The informatics community has been studying new ways to provide Electronic Health Records (EHRs)-based decision support for a long time, and this issue also focuses on human factors that impact the implementation and utilization of these systems, a key next step in personalized medicine. Embi (see page 718) describes how clinicians and administrators utilize these systems for documentation, Singh (see page 727) focuses on how primary care clinicians manage EHR-based test results, and Holup (see page 787) studies EHR utilization in residential care facilities. Deutsch (see page 700) describes best practices in documenting transgender status in EHRs, and Lee (see page 778) proposes a method to predict complications in interventional cardiology using electronic data. Three articles address the issue of EHR costs: Lussier (see page 708) presents a critical appraisal of the costs involved in transitioning to ICD-10-CM, which is currently underway in a large number of institutions in the USA and highly motivated by government-specified EHR meaningful use criteria. Bassi (see page 792) reviews the literature on the economic impact of EHR systems, and Driessen (see page 743) models return on investment for an EHR system implemented in Malawi. Bass (see page 736) describes how information technology fills information needs of house staff, and Wu (see page 766) discusses unintended consequences of communication systems in five teaching hospitals. Informatics systems are also taking important steps towards direct use by patients: Veinot (see page 758) and Li (see page 704) present user-requirements for an informatics intervention addressing sexual health and alert patients about privacy policies of health social network sites, respectively.

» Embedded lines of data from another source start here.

import Summits.QuantumFields.YangMills.Theorems.UnitScaleTiltProp8HalvingQuarterMatrix
import HarnessLib

/-!
# Route `UnitScaleTilt`, crux K1 child «MinimiserStabilityRegPr» (stmt-QuantumFields-19200), registered stub V2′ `stub_halvingStep`
# (skeletons v8 5b4e846794b80374 / v10 `BirthV10`) — **THE P2 LETTERS OF `H` ON SUP-SIZED `𝔤`-VALUED DATA, WITHOUT COMPONENT LOSS**: for data of size
# `‖X(c)‖ ≤ t·L^{k−j(c)}` at EVERY index bond (print's normalisation: `(L^{j(c)}η)|X_print(c)| ≤ t`, no near/far split, no (163)) the kernel extension
# `ℌX(b) = Σ_c (He_c)(b)·X(c)` of the P2 operator `H` obeys, at every bond of the top cube, `‖ℌX(b)‖, Lᵏ‖ℌX(b+e_κ) − ℌX(b)‖, ‖(∂^{η*}∂^ηℌX♯)_μ(z)‖ ≤ B₀B₃·t` — the
# three (1.140) letters of the `(157)-R` clause of the interior package (`HalvingAssemblyInterior`) when `R = HD(A′)` is built with the P2 operator on the chart
# remainder `D(A′)` of un-weighted size `C₂r²` (P3a `Prop8Chart.ChartRemainderAt` (hCq)): `K₂ε₀² := B₀B₃C₂r²`

Cell `ym3-torus` (HUMAN RULING D-0037, YM ladder rung R3 — continuum SU(2) YM₃ on the torus is a RUNG, not the Clay problem), width seat
`ym-ust-19200-w3` gen 2 (D-0149).  `--supports stmt-QuantumFields-19200 --as helper`; def-free, 0 sorry, standard axioms.  Pattern of `HalvingQuarterMatrix` (p593496):
w3 g0's real rows `FlatHBBound164.rows164_of_hDecayLetterD` for every norm-dominated reading + duality + the flat stencil dictionary.

THE PRINT ([Balaban1985Variational] p. 303 (161)–(162), p. 304 (165)): the kernel bound `|HB(b)| ≤ B₀Σ_c e^{−δ₀d(b,c)}(L^{j(c)}η)⁻¹|B(c)|` and the row sum
`Σ_c e^{−½δ₀d}(d + 1)(L^{j(c)}η)⁻¹ ≤ B₃∕(…)` bound `H` on data measured in the weighted sup norm — the third summand `B₀4C₂(36dL²B₁Mε₀)²` of (165) is this letter on
the chart remainder.

WHAT THIS FILE PROVES (no definition, no sorry):
* §1 **`rowsSup_real`** — the four REAL rows of `HDecayLetterD`∕`RowSum162` (any `D`, `dBI ≥ 0`, `w₁(b) ≥ 0`) for data `|X(c)| ≤ t·L^{k−j(c)}`: `≤ B₀B₃t`
  (`e^{−δ₀d} ≤ e^{−½δ₀d}·(d + 1)`; `FlatHBBound164.rows164_of_hDecayLetterD`).
* §2 **`matrixRowsSup`** — the same for the `𝔤`-valued kernel extension `ℌX` at a bond where the P2 weights are `1` (the top cube): the `h1`∕`h2`∕`h3` letters
  `‖ℌX(b)‖`, `Lᵏ‖ℌX(⟨b₋+e_κ, dir b⟩) − ℌX(b)‖`, `‖pdiv η 1 (plaqCovDeriv η 1 (pull ℌX 0)) μ z‖` (`b = ⟨0 + z, μ⟩`) are `≤ B₀B₃t`.
HONEST SCOPE: bookkeeping over P2's letters (✓ `FlatPortBodyL0.body_of_adm22` for odd `L ≥ 5` on big tori); which `H` builds print's `HD(A′)` (P2's `flatH` or P3a's
gauge-corrected right inverse, vet junction G3) is the P5 assembler's choice — this file serves the `flatH` choice.  NOT a claim about the crux, the rung, or the mass gap.

References: T. Bałaban, CMP **102** (1985) 277–309 [Balaban1985Variational] (157) p.302, (161)–(162) p.303, (165) p.304; CMP **96** (1984) 223–250
[Balaban1984PropagatorsII] Cor. 2.8 (2.150)–(2.151) p.249; CMP **99** (1985) 75–102 [Balaban1985RegularSpaces] (1.140) p.100.
-/

set_option autoImplicit false

noncomputable section

open scoped BigOperators Matrix.Norms.L2Operator

namespace Summit.QuantumFields.YangMills.Theorems.HalvingHMatrixSup

open Literature.MathematicalPhysics.QuantumFieldTheory.Balaban1983to89
open B6SectADomainsV1 (Domains)
open B6SectAOperatorsV1 (BondIdx dcE dcsE)
open B8Eq143PlaqExpansion (pdiv)
open B8Eq146AExpansion (plaqCovDeriv)
open B10Eq27TorusAxialLog (pull transl)
open T3ContinuumYM3Torus (T3Family)
open FlatCubeOpsText (HDecayLetterD RowSum162)
open HalvingQuarterMatrix (norm_le_of_forall_reFunctional re_pdiv_plaqCovDeriv_pull reFunctional_kernel)

/-! ## §1 The real rows for sup-sized data -/

section Real

variable {F : T3Family} {n K : ℕ} {D : Domains (F.P K)}

/-- **THE FOUR REAL ROWS OF `H` FOR SUP-SIZED DATA**: `HDecayLetterD` ∧ `RowSum162` over a nonnegative `dBI`, `0 ≤ δ₀, B₀, t`, `0 ≤ w₁(b)`, and `|X(c)| ≤ t·L^{k−j(c)}`
at every index bond ⟹ the four left-weighted rows at `b` are `≤ B₀B₃t`. [cite: Balaban1985Variational, (161)-(162) p.303, (165) p.304] -/
theorem rowsSup_real {dBI : PBond (F.P K) 0 → BondIdx D → ℝ} {w : ℕ → PBond (F.P K) 0 → ℝ} {H : (BondIdx D → ℝ) →ₗ[ℝ] (PBond (F.P K) 0 → ℝ)}
    {δ₀ B₀ B₃ t : ℝ} (hH : HDecayLetterD F n K D dBI w H B₀ δ₀) (h162 : RowSum162 F n K D dBI w δ₀ B₃) (hδ₀ : 0 ≤ δ₀) (hB₀ : 0 ≤ B₀)
    (ht : 0 ≤ t) {b : PBond (F.P K) 0} (hd : ∀ c, 0 ≤ dBI b c) (hwb : 0 ≤ w 1 b) {X : BondIdx D → ℝ}
    (hX : ∀ c : BondIdx D, |X c| ≤ t * (F.L : ℝ) ^ ((K - n) - (c.1.1 : ℕ))) :
    w 1 b * (w 1 b * |H X b|) ≤ B₀ * B₃ * t ∧
    (∀ ν : Fin 3, w 1 b * (w 2 b * (F.L : ℝ) ^ (K - n) * |H X ⟨b.src.shift ν, b.dir⟩ - H X b|) ≤ B₀ * B₃ * t) ∧
    w 1 b * (w 3 b * |(dcsE ((F.L : ℝ) ^ (K - n)) (dcE ((F.L : ℝ) ^ (K - n)) (WithLp.toLp 2 (H X)))) b|) ≤ B₀ * B₃ * t ∧
    w 1 b * (w 3 b * ((F.L : ℝ) ^ (K - n)) ^ 2 *
        |∑ ν : Fin 3, ((H X b - H X ⟨b.src.shift ν, b.dir⟩) + (H X b - H X ⟨b.src.unshift ν, b.dir⟩))|) ≤ B₀ * B₃ * t := by
  -- the effective-datum bound with `β = t`: `e^{−½δ₀d} ≤ 1 ≤ d + 1`
  have hXeff : ∀ c : BondIdx D, Real.exp (-(δ₀ / 2 * dBI b c)) * |X c| ≤ t * ((dBI b c + 1) * (F.L : ℝ) ^ ((K - n) - (c.1.1 : ℕ))) := by
    intro c
    have hexp : Real.exp (-(δ₀ / 2 * dBI b c)) ≤ 1 := by rw [Real.exp_le_one_iff]; nlinarith [hd c]
    have hL0 : (0 : ℝ) ≤ (F.L : ℝ) ^ ((K - n) - (c.1.1 : ℕ)) := by positivity
    calc Real.exp (-(δ₀ / 2 * dBI b c)) * |X c| ≤ 1 * |X c| := mul_le_mul_of_nonneg_right hexp (abs_nonneg _)
      _ ≤ t * (1 * (F.L : ℝ) ^ ((K - n) - (c.1.1 : ℕ))) := by rw [one_mul, one_mul]; exact hX c
      _ ≤ t * ((dBI b c + 1) * (F.L : ℝ) ^ ((K - n) - (c.1.1 : ℕ))) :=
          mul_le_mul_of_nonneg_left (mul_le_mul_of_nonneg_right (by linarith [hd c]) hL0) ht
  exact FlatHBBound164.rows164_of_hDecayLetterD hH h162 hB₀ ht hwb hXeff

end Real

/-! ## §2 The `𝔤`-valued kernel extension at a bond of the top cube -/

section Matrix

variable {F : T3Family} {n K : ℕ} {D : Domains (F.P K)}

/-- **THE THREE (1.140) LETTERS OF `ℌX` FOR SUP-SIZED `𝔤`-VALUED DATA** at a bond `b` where the P2 weights are `1` (`w m b = 1`, the top cube): for
`ℌX(b′) = Σ_c (He_c)(b′)·X(c)` and `‖X(c)‖ ≤ t·L^{k−j(c)}` at every index bond: `‖ℌX(b)‖ ≤ B₀B₃t`, `Lᵏ‖ℌX(⟨b₋ + e_κ, dir b⟩) − ℌX(b)‖ ≤ B₀B₃t`, and, when
`b = ⟨0 + z, μ⟩`, `‖(∂^{η*}∂^ηℌX♯)_μ(z)‖ ≤ B₀B₃t` (`η = L^{−k}`). [cite: Balaban1985Variational, (157) p.302, (161)-(162) p.303, (165) p.304; Balaban1985RegularSpaces, (1.140) p.100] -/
theorem matrixRowsSup {dBI : PBond (F.P K) 0 → BondIdx D → ℝ} {w : ℕ → PBond (F.P K) 0 → ℝ} {H : (BondIdx D → ℝ) →ₗ[ℝ] (PBond (F.P K) 0 → ℝ)}
    {δ₀ B₀ B₃ t : ℝ} (hH : HDecayLetterD F n K D dBI w H B₀ δ₀) (h162 : RowSum162 F n K D dBI w δ₀ B₃) (hδ₀ : 0 ≤ δ₀) (hB₀ : 0 ≤ B₀) (hB₃ : 0 ≤ B₃)
    (ht : 0 ≤ t) {b : PBond (F.P K) 0} (hd : ∀ c, 0 ≤ dBI b c) (hwb : ∀ m, w m b = 1)
    {X : BondIdx D → Matrix (Fin 2) (Fin 2) ℂ} {𝔄 : PBond (F.P K) 0 → Matrix (Fin 2) (Fin 2) ℂ}
    (h𝔄 : ∀ b', 𝔄 b' = ∑ c, H (Pi.single c 1) b' • X c)
    (hX : ∀ c : BondIdx D, ‖X c‖ ≤ t * (F.L : ℝ) ^ ((K - n) - (c.1.1 : ℕ))) :
    ‖𝔄 b‖ ≤ B₀ * B₃ * t ∧
    (∀ κ : Fin 3, (F.L : ℝ) ^ (K - n) * ‖𝔄 ⟨b.src.shift κ, b.dir⟩ - 𝔄 b‖ ≤ B₀ * B₃ * t) ∧
    ∀ (z : B7Prop1Explicit.Site (F.P K).d) (μ : Fin (F.P K).d), b = ⟨transl 0 z, μ⟩ →
      ‖pdiv (((F.L : ℝ)⁻¹) ^ (K - n)) (1 : B7Prop1Explicit.Site (F.P K).d → Fin (F.P K).d → (Matrix (Fin 2) (Fin 2) ℂ)ˣ)
          (plaqCovDeriv (((F.L : ℝ)⁻¹) ^ (K - n)) (1 : B7Prop1Explicit.Site (F.P K).d → Fin (F.P K).d → (Matrix (Fin 2) (Fin 2) ℂ)ˣ)
            (pull 𝔄 0)) μ z‖ ≤ B₀ * B₃ * t := by
  set q : ℝ := B₀ * B₃ * t with hq
  have hq0 : 0 ≤ q := by positivity
  have hLk : (0 : ℝ) < (F.L : ℝ) ^ (K - n) := by
    have : (0 : ℝ) < (F.L : ℝ) := by exact_mod_cast lt_trans zero_lt_one F.hL.2
    positivity
  -- the real rows for every norm-dominated reading, weights evaluated to `1`
  have key : ∀ (f : StrongDual ℂ (Matrix (Fin 2) (Fin 2) ℂ)) (u : ℂ) (r : ℝ),
      (∀ y : Matrix (Fin 2) (Fin 2) ℂ, |r * (u * f y).re| ≤ ‖y‖) →
      |H (fun c => r * (u * f (X c)).re) b| ≤ q ∧
      (∀ ν : Fin 3, (F.L : ℝ) ^ (K - n) * |H (fun c => r * (u * f (X c)).re) ⟨b.src.shift ν, b.dir⟩ - H (fun c => r * (u * f (X c)).re) b| ≤ q) ∧
      |(dcsE ((F.L : ℝ) ^ (K - n)) (dcE ((F.L : ℝ) ^ (K - n)) (WithLp.toLp 2 (H (fun c => r * (u * f (X c)).re))))) b| ≤ q := by
    intro f u r hg
    obtain ⟨r1, r2, r3, -⟩ := rowsSup_real hH h162 hδ₀ hB₀ ht hd (by rw [hwb 1]; exact zero_le_one) (X := fun c => r * (u * f (X c)).re)
      (fun c => (hg (X c)).trans (hX c))
    rw [hwb 1] at r1 r2 r3
    rw [hwb 2] at r2
    rw [hwb 3] at r3
    exact ⟨by simpa using r1, fun ν => by simpa using r2 ν, by simpa using r3⟩
  refine ⟨?_, fun κ => ?_, fun z μ hbz => ?_⟩
  · refine norm_le_of_forall_reFunctional (𝔄 b) hq0 fun f u r hg => ?_
    rw [reFunctional_kernel H h𝔄 f u r b]
    exact le_of_abs_le (key f u r hg).1
  · have hdiff : ‖𝔄 ⟨b.src.shift κ, b.dir⟩ - 𝔄 b‖ ≤ q / (F.L : ℝ) ^ (K - n) := by
      refine norm_le_of_forall_reFunctional _ (div_nonneg hq0 hLk.le) fun f u r hg => ?_
      have hlin : r * (u * f (𝔄 ⟨b.src.shift κ, b.dir⟩ - 𝔄 b)).re =
          H (fun c => r * (u * f (X c)).re) ⟨b.src.shift κ, b.dir⟩ - H (fun c => r * (u * f (X c)).re) b := by
        rw [map_sub, mul_sub, Complex.sub_re, mul_sub, reFunctional_kernel H h𝔄 f u r, reFunctional_kernel H h𝔄 f u r]
      have h2 := (key f u r hg).2.1 κ
      have habs : |H (fun c => r * (u * f (X c)).re) ⟨b.src.shift κ, b.dir⟩ - H (fun c => r * (u * f (X c)).re) b| ≤ q / (F.L : ℝ) ^ (K - n) := by
        rw [le_div_iff₀ hLk, mul_comm]
        exact h2
      rw [hlin]
      exact (le_abs_self _).trans habs
    calc (F.L : ℝ) ^ (K - n) * ‖𝔄 ⟨b.src.shift κ, b.dir⟩ - 𝔄 b‖ ≤ (F.L : ℝ) ^ (K - n) * (q / (F.L : ℝ) ^ (K - n)) :=
          mul_le_mul_of_nonneg_left hdiff hLk.le
      _ = q := mul_div_cancel₀ q hLk.ne'
  · refine norm_le_of_forall_reFunctional _ hq0 fun f u r hg => ?_
    rw [re_pdiv_plaqCovDeriv_pull]
    have hfun : (fun b' : PBond (F.P K) 0 => r * (u * f (𝔄 b')).re) = H (fun c => r * (u * f (X c)).re) :=
      funext fun b' => reFunctional_kernel H h𝔄 f u r b'
    have hη : ((((F.L : ℝ)⁻¹) ^ (K - n))⁻¹ : ℝ) = (F.L : ℝ) ^ (K - n) := by rw [inv_pow, inv_inv]
    rw [hfun, hη, ← hbz]
    exact le_of_abs_le (key f u r hg).2.2

end Matrix

end Summit.QuantumFields.YangMills.Theorems.HalvingHMatrixSup

end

This issue displays a board array of informatics research and applications. We present high-level experiences in implementing EHR and decision support systems all the way to personalized models that use molecular information. As the articles in this issue exemplify, extending the scope of informatics and developing new ways to conceptualize health and disease requires exploration of deeper levels of disease taxonomies. This is similar to studying trees at a new level. While many can recognize the beauty in trees, whether tall or short, there is an entirely different beauty that is revealed when one start studying the leaves. Imagine we were just recognizing the beauty and variance in leaves for the first time, after being so familiar with trees. We would learn that the study of leaves can help us identify much of what the tree should look like, and the many different ways in which leaves differ from the tree trunk. Perhaps it is this same sort of beauty we should be searching for in personalized medicine. ICD-9, ICD-10, and other taxonomies will continue to form a strong structure for the organization of health and disease concepts. But only by seeing and learning from the variance in patients and across their conditions and afflictions we will be able to design and implement new personalized systems to keep these patients healthy. This new perspective will enable us to see, understand, appreciate, and treat each patient in his or her own individual way.
Competing interests None.
Provenance and peer review Commissioned; internally peer reviewed.